Grantee Research Project Results
2005 Progress Report: Iron Oxide Nanoparticle-Induced Oxidative Stress and Inflammation
EPA Grant Number: R831722Title: Iron Oxide Nanoparticle-Induced Oxidative Stress and Inflammation
Investigators: Elder, Alison C.P. , Oberdörster, Günter , Yang, Hong , Finkelstein, Jack
Institution: University of Rochester
EPA Project Officer: Hahn, Intaek
Project Period: September 1, 2004 through February 28, 2008
Project Period Covered by this Report: September 1, 2004 through August 31,2005
Project Amount: $335,000
RFA: Exploratory Research to Anticipate Future Environmental Issues: Impacts of Manufactured Nanomaterials on Human Health and the Environment (2003) RFA Text | Recipients Lists
Research Category: Nanotechnology , Safer Chemicals , Human Health
Objective:
The manufacture of nanoparticles (< 100 nm diameter) of varying shapes and compositions has exploded over the last several years with applications ranging from diagnostic imaging to nanoscale molecular construction, thus making intentional and unintentional human exposures likely. Although much has been learned recently about their synthesis, very little is known about cellular or organ responses upon contact with nanoparticles. A defining feature of nanoparticles is their large specific surface area; thus, it is possible that current concepts of dose expressed as mass concentration, which is very low for nanoparticles, may fail in predicting exposure outcomes if this feature is not taken into account. We hypothesize that the small size of nanoparticles contributes to their evasion of normal particle clearance mechanisms; increases the likelihood of contact with cells of many types, particularly epithelial cells; and allows their translocation to sites distant from the original exposure. We hypothesize further that this contact results in inflammation and oxidant stress and that the large surface area of the nanoparticles potentiates their effects.
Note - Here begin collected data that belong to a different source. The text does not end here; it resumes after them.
open Classical in
/-- **HARD-CORE IDENTITY.**  Over the PRIME wall colourings (no island `Y
      ⊆ Vs` other than `{x}`), the point-row sum equals its restriction to the colourings with
`u ∈ A*(s)`: the prime `A*`-free colourings cancel in pairs under the `A*`-flip. [cite: KozmaNitzan2024, Questions 8–9 (§5.5 p. 36) (context)] -/
theorem primeSum_eq_hardCoreSum (ends : ι → Sym2 V) (E : Finset ι) (Vs : Finset V) (x u w : V) (Z : Set V) (hwx : w ≠ x) (𝓐 : Finset ι → Set V)
    (h𝓐 : ∀ s : Finset ι, 𝓐 s = ⋂₀ {W : Set V | x ∉ W ∧
        openCluster (ends '' (↑(E.filter (fun i => ∀ y ∈ ends i,
          (y ∈ openCluster (ends '' (↑s : Set ι)) x ∨ y ∈ openCluster (ends '' (↑(E \ s) : Set ι)) x) ∧
          ¬ (y ∈ openCluster (ends '' (↑s : Set ι)) x ∧ y ∈ openCluster (ends '' (↑(E \ s) : Set ι)) x))) : Set ι)) w ⊆ W ∧
        (∀ v ∈ W, ∀ i ∈ E, ∀ v', ends i = s(v, v') →
          (v' ∈ openCluster (ends '' (↑s : Set ι)) x ∨ v' ∈ openCluster (ends '' (↑(E \ s) : Set ι)) x) → v' ≠ x → v' ∉ W →
            v' ∈ openCluster (ends '' (↑(s \ E.filter (fun i => ∃ v, v ∈ W ∧ v ∈ ends i)) : Set ι)) x ∧
            v' ∈ openCluster (ends '' (↑((E \ s) \ E.filter (fun i => ∃ v, v ∈ W ∧ v ∈ ends i)) : Set ι)) x)}) :
    ∑ s ∈ E.powerset.filter (fun s : Finset ι =>
        (∀ z ∈ Z, z ∉ openCluster (ends '' (↑s : Set ι)) x ∧ z ∉ openCluster (ends '' (↑(E \ s) : Set ι)) x) ∧
        (∀ Y : Finset V, Y ⊆ Vs → x ∈ Y → w ∉ Y → Y ≠ {x} →
          ¬ (∀ t ∈ Y, t ≠ x → (∃ i ∈ E, ∃ t', ends i = s(t, t') ∧ t' ∉ Y) →
          t ∈ openCluster (ends '' (↑(s.filter (fun i => ∀ y ∈ ends i, y ∈ Y)) : Set ι)) x ∧ t ∈ openCluster
                (ends '' (↑((E \ s).filter (fun i => ∀ y ∈ ends i, y ∈ Y)) : Set ι)) x))),
      ((if u ∈ openCluster (ends '' (↑s : Set ι)) x then (1 : ℝ) else 0) - (if u ∈ openCluster (ends '' (↑(E \ s) : Set ι)) x then (1 : ℝ) else 0)) *
        ((if w ∈ openCluster (ends '' (↑s : Set ι)) x then (1 : ℝ) else 0) - (if w ∈ openCluster (ends '' (↑(E \ s) : Set ι)) x then (1 : ℝ) else 0))
    = ∑ s ∈ E.powerset.filter (fun s : Finset ι =>
        ((∀ z ∈ Z, z ∉ openCluster (ends '' (↑s : Set ι)) x ∧ z ∉ openCluster (ends '' (↑(E \ s) : Set ι)) x) ∧
         (∀ Y : Finset V, Y ⊆ Vs → x ∈ Y → w ∉ Y → Y ≠ {x} →
          ¬ (∀ t ∈ Y, t ≠ x → (∃ i ∈ E, ∃ t', ends i = s(t, t') ∧ t' ∉ Y) →
          t ∈ openCluster (ends '' (↑(s.filter (fun i => ∀ y ∈ ends i, y ∈ Y)) : Set ι)) x ∧ t ∈ openCluster
                (ends '' (↑((E \ s).filter (fun i => ∀ y ∈ ends i, y ∈ Y)) : Set ι)) x))) ∧ u ∈ 𝓐 s),
      ((if u ∈ openCluster (ends '' (↑s : Set ι)) x then (1 : ℝ) else 0) - (if u ∈ openCluster (ends '' (↑(E \ s) : Set ι)) x then (1 : ℝ) else 0)) *
        ((if w ∈ openCluster (ends '' (↑s : Set ι)) x then (1 : ℝ) else 0) - (if w ∈ openCluster (ends '' (↑(E \ s) : Set ι)) x then (1 : ℝ)
              else 0)) := by
  set S₀ : Finset (Finset ι) := E.powerset.filter (fun s : Finset ι =>
      (∀ z ∈ Z, z ∉ openCluster (ends '' (↑s : Set ι)) x ∧ z ∉ openCluster (ends '' (↑(E \ s) : Set ι)) x) ∧
      (∀ Y : Finset V, Y ⊆ Vs → x ∈ Y → w ∉ Y → Y ≠ {x} →
          ¬ (∀ t ∈ Y, t ≠ x → (∃ i ∈ E, ∃ t', ends i = s(t, t') ∧ t' ∉ Y) →
          t ∈ openCluster (ends '' (↑(s.filter (fun i => ∀ y ∈ ends i, y ∈ Y)) : Set ι)) x ∧ t ∈ openCluster
                (ends '' (↑((E \ s).filter (fun i => ∀ y ∈ ends i, y ∈ Y)) : Set ι)) x))) with hS₀
  set f : Finset ι → ℝ := fun s : Finset ι =>
      ((if u ∈ openCluster (ends '' (↑s : Set ι)) x then (1 : ℝ) else 0) - (if u ∈ openCluster (ends '' (↑(E \ s) : Set ι)) x then (1 : ℝ) else 0)) *
        ((if w ∈ openCluster (ends '' (↑s : Set ι)) x then (1 : ℝ) else 0) - (if w ∈ openCluster (ends '' (↑(E \ s) : Set ι)) x then (1 : ℝ)
              else 0)) with hf
  have hsplit : ∑ s ∈ S₀, f s = ∑ s ∈ S₀.filter (fun s => u ∈ 𝓐 s), f s + ∑ s ∈ S₀.filter (fun s => ¬ u ∈ 𝓐 s), f s :=
    (Finset.sum_filter_add_sum_filter_not S₀ (fun s => u ∈ 𝓐 s) f).symm
  have hzero : ∑ s ∈ S₀.filter (fun s => ¬ u ∈ 𝓐 s), f s = 0 := by
    refine Finset.sum_involution (fun s _ => s ∆ E.filter (fun i => ∃ v, v ∈ 𝓐 s ∧ v ∈ ends i)) ?_ ?_ ?_ ?_
    · -- the summand changes sign
      intro s hs
      rw [Finset.mem_filter, hS₀, Finset.mem_filter, Finset.mem_powerset] at hs
      obtain ⟨⟨hsE, -, -⟩, huA⟩ := hs
      have hxA := not_mem_aStar ends E x w hwx 𝓐 h𝓐 s
      have hwA := mem_aStar ends E x w 𝓐 h𝓐 s
      have hAtt := attached_aStar ends E x w 𝓐 h𝓐 s
      have red := mem_openCluster_flip_iff_attachment ends (E₀ := E) (s := s) (z := x) hsE (𝓐 s) hxA hAtt
      have blue := mem_openCluster_sdiff_flip_iff_attachment ends (E₀ := E) (s := s) (z := x) hsE (𝓐 s) hxA hAtt
      have hu1 : (if u ∈ openCluster (ends '' (↑(s ∆ E.filter (fun i => ∃ v, v ∈ 𝓐 s ∧ v ∈ ends i)) : Set ι)) x then (1 : ℝ) else 0)
            = (if u ∈ openCluster (ends '' (↑s : Set ι)) x then (1 : ℝ) else 0) := by
        by_cases h : u ∈ openCluster (ends '' (↑s : Set ι)) x
        · rw [if_pos h, if_pos ((red u).mpr (Or.inr (Or.inl ⟨h, huA⟩)))]
        · have h' : u ∉ openCluster (ends '' (↑(s ∆ E.filter (fun i => ∃ v, v ∈ 𝓐 s ∧ v ∈ ends i)) : Set ι)) x := by
            intro hh
            rcases (red u).mp hh with rfl | ⟨hA, -⟩ | ⟨hW, -⟩
            · exact h (mem_openCluster_self _ _)
            · exact h hA
            · exact huA hW
          rw [if_neg h, if_neg h']
      have hu2 : (if u ∈ openCluster (ends '' (↑(E \ (s ∆ E.filter (fun i => ∃ v, v ∈ 𝓐 s ∧ v ∈ ends i))) : Set ι)) x then (1 : ℝ) else 0)
            = (if u ∈ openCluster (ends '' (↑(E \ s) : Set ι)) x then (1 : ℝ) else 0) := by
        by_cases h : u ∈ openCluster (ends '' (↑(E \ s) : Set ι)) x
        · rw [if_pos h, if_pos ((blue u).mpr (Or.inr (Or.inl ⟨h, huA⟩)))]
        · have h' : u ∉ openCluster (ends '' (↑(E \ (s ∆ E.filter (fun i => ∃ v, v ∈ 𝓐 s ∧ v ∈ ends i))) : Set ι)) x := by
            intro hh
            rcases (blue u).mp hh with rfl | ⟨hB, -⟩ | ⟨hW, -⟩
            · exact h (mem_openCluster_self _ _)
            · exact h hB
            · exact huA hW
          rw [if_neg h, if_neg h']
      have hw1 : (if w ∈ openCluster (ends '' (↑(s ∆ E.filter (fun i => ∃ v, v ∈ 𝓐 s ∧ v ∈ ends i)) : Set ι)) x then (1 : ℝ) else 0)
            = (if w ∈ openCluster (ends '' (↑(E \ s) : Set ι)) x then (1 : ℝ) else 0) := by
        by_cases h : w ∈ openCluster (ends '' (↑(E \ s) : Set ι)) x
        · rw [if_pos h, if_pos ((red w).mpr (Or.inr (Or.inr ⟨hwA, h⟩)))]
        · have h' : w ∉ openCluster (ends '' (↑(s ∆ E.filter (fun i => ∃ v, v ∈ 𝓐 s ∧ v ∈ ends i)) : Set ι)) x := by
            intro hh
            rcases (red w).mp hh with hwx' | ⟨-, hW⟩ | ⟨-, hB⟩
            · exact hwx hwx'
            · exact hW hwA
            · exact h hB
          rw [if_neg h, if_neg h']
      have hw2 : (if w ∈ openCluster (ends '' (↑(E \ (s ∆ E.filter (fun i => ∃ v, v ∈ 𝓐 s ∧ v ∈ ends i))) : Set ι)) x then (1 : ℝ) else 0)
            = (if w ∈ openCluster (ends '' (↑s : Set ι)) x then (1 : ℝ) else 0) := by
        by_cases h : w ∈ openCluster (ends '' (↑s : Set ι)) x
        · rw [if_pos h, if_pos ((blue w).mpr (Or.inr (Or.inr ⟨hwA, h⟩)))]
        · have h' : w ∉ openCluster (ends '' (↑(E \ (s ∆ E.filter (fun i => ∃ v, v ∈ 𝓐 s ∧ v ∈ ends i))) : Set ι)) x := by
            intro hh
            rcases (blue w).mp hh with hwx' | ⟨-, hW⟩ | ⟨-, hA⟩
            · exact hwx hwx'
            · exact hW hwA
            · exact h hA
          rw [if_neg h, if_neg h']
      simp only [hf]
      rw [hu1, hu2, hw1, hw2]
      ring
    · -- non-fixed when the summand is nonzero
      intro s hs hfs heq
      rw [Finset.mem_filter, hS₀, Finset.mem_filter, Finset.mem_powerset] at hs
      obtain ⟨⟨hsE, -, -⟩, -⟩ := hs
      have hwA := mem_aStar ends E x w 𝓐 h𝓐 s
      have hI0 : E.filter (fun i => ∃ v, v ∈ 𝓐 s ∧ v ∈ ends i) = ∅ := by
        have h := symmDiff_eq_left.mp heq
        simpa using h
      have noI : ∀ i ∈ E, w ∉ ends i := by
        intro i hi hwi
        have : i ∈ E.filter (fun i => ∃ v, v ∈ 𝓐 s ∧ v ∈ ends i) := Finset.mem_filter.mpr ⟨hi, w, hwA, hwi⟩
        rw [hI0] at this
        exact absurd this (Finset.notMem_empty i)
      have hw1 : w ∉ openCluster (ends '' (↑s : Set ι)) x := by
        intro hw
        obtain ⟨e, he, hwe⟩ := exists_edge_of_mem_openCluster ends hw hwx
        exact noI e (hsE he) hwe
      have hw2 : w ∉ openCluster (ends '' (↑(E \ s) : Set ι)) x := by
        intro hw
        obtain ⟨e, he, hwe⟩ := exists_edge_of_mem_openCluster ends hw hwx
        exact noI e (Finset.sdiff_subset he) hwe
      apply hfs
      simp only [hf]
      rw [if_neg hw1, if_neg hw2, sub_zero, mul_zero]
    · -- the partner is again prime, wall, `A*`-free
      intro s hs
      rw [Finset.mem_filter, hS₀, Finset.mem_filter, Finset.mem_powerset] at hs
      obtain ⟨⟨hsE, hwall, hprime⟩, huA⟩ := hs
      have hxA := not_mem_aStar ends E x w hwx 𝓐 h𝓐 s
      have hAtt := attached_aStar ends E x w 𝓐 h𝓐 s
      have hinv := aStar_flip_eq ends E x w hwx 𝓐 h𝓐 s hsE
      have hU := union_flip_eq_attachment ends hsE (𝓐 s) hxA hAtt
      rw [Finset.mem_filter, hS₀, Finset.mem_filter, Finset.mem_powerset]
      refine ⟨⟨?_, ?_, ?_⟩, ?_⟩
      · intro i hi
        rcases Finset.mem_symmDiff.mp hi with ⟨h, -⟩ | ⟨h, -⟩
        · exact hsE h
        · exact (Finset.mem_filter.mp h).1
      · intro z hz
        have hzU : z ∉ openCluster (ends '' (↑s : Set ι)) x ∪ openCluster (ends '' (↑(E \ s) : Set ι)) x := by
          intro h
          rcases h with h | h
          · exact (hwall z hz).1 h
          · exact (hwall z hz).2 h
        rw [← hU] at hzU
        exact ⟨fun h => hzU (Or.inl h), fun h => hzU (Or.inr h)⟩
      · intro Y hYV hxY hwY hne hI
        exact hprime Y hYV hxY hwY hne ((island_aStarFlip_iff ends E x w hwx 𝓐 h𝓐 s hsE Y hwY).mp hI)
      · rw [hinv]
        exact huA
    · intro s hs
      rw [Finset.mem_filter, hS₀, Finset.mem_filter, Finset.mem_powerset] at hs
      obtain ⟨⟨hsE, -, -⟩, -⟩ := hs
      have hinv := aStar_flip_eq ends E x w hwx 𝓐 h𝓐 s hsE
      show (s ∆ E.filter (fun i => ∃ v, v ∈ 𝓐 s ∧ v ∈ ends i)) ∆ E.filter (fun i => ∃ v, v ∈ 𝓐 (s ∆ E.filter (fun i => ∃ v, v ∈ 𝓐 s ∧ v ∈ ends i))
            ∧ v ∈ ends i) = s
      rw [hinv]
      exact symmDiff_symmDiff_cancel_right _ s
  have h1 : S₀.filter (fun s => u ∈ 𝓐 s) = E.powerset.filter (fun s : Finset ι =>
      ((∀ z ∈ Z, z ∉ openCluster (ends '' (↑s : Set ι)) x ∧ z ∉ openCluster (ends '' (↑(E \ s) : Set ι)) x) ∧
       (∀ Y : Finset V, Y ⊆ Vs → x ∈ Y → w ∉ Y → Y ≠ {x} →
          ¬ (∀ t ∈ Y, t ≠ x → (∃ i ∈ E, ∃ t', ends i = s(t, t') ∧ t' ∉ Y) →
          t ∈ openCluster (ends '' (↑(s.filter (fun i => ∀ y ∈ ends i, y ∈ Y)) : Set ι)) x ∧ t ∈ openCluster
                (ends '' (↑((E \ s).filter (fun i => ∀ y ∈ ends i, y ∈ Y)) : Set ι)) x))) ∧ u ∈ 𝓐 s) := by
    rw [hS₀, Finset.filter_filter]
  rw [hsplit, hzero, add_zero, h1]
The objective of this research project is to determine if nanoparticles: (1) induce oxidative stress and toxicity in cultured epithelial and endothelial cells; (2) cause lung inflammation or extrapulmonary effects after in vivo exposure; and (3) are translocated to extrapulmonary sites. Nanoparticles may gain access to tissues in humans through inhalation or via the blood (i.e., oral, dermal, or inhalation exposure). Thus, for in vitro studies, we will use human alveolar epithelial and umbilical vein endothelial cells and monitor the uptake of nanoparticles as well as inflammation- and oxidative stress-related responses using a range of doses. For in vivo studies, we will use F-344 rats for intratracheal instillation and intravenous injection exposures. Endpoints related to lung inflammation, inflammatory cell activation, and oxidative stress as well as those indicating vascular endothelial injury and acute phase responses will be assessed. Comparisons will be made with ultrafine (20 nm) titanium oxide (TiO2) particles. Tissues from exposed rats (lung, liver, and olfactory bulb) will also be examined for the presence of the particles following intratracheal and intranasal instillations and intravenous injection exposures. We anticipate that this research project will provide dose-, size-, and composition-related toxicological information about nanoparticles. The insight gained regarding mechanisms of response to nanoparticles and their disposition after exposure can be used to predict outcomes of human exposures in environmental, occupational, and therapeutic settings.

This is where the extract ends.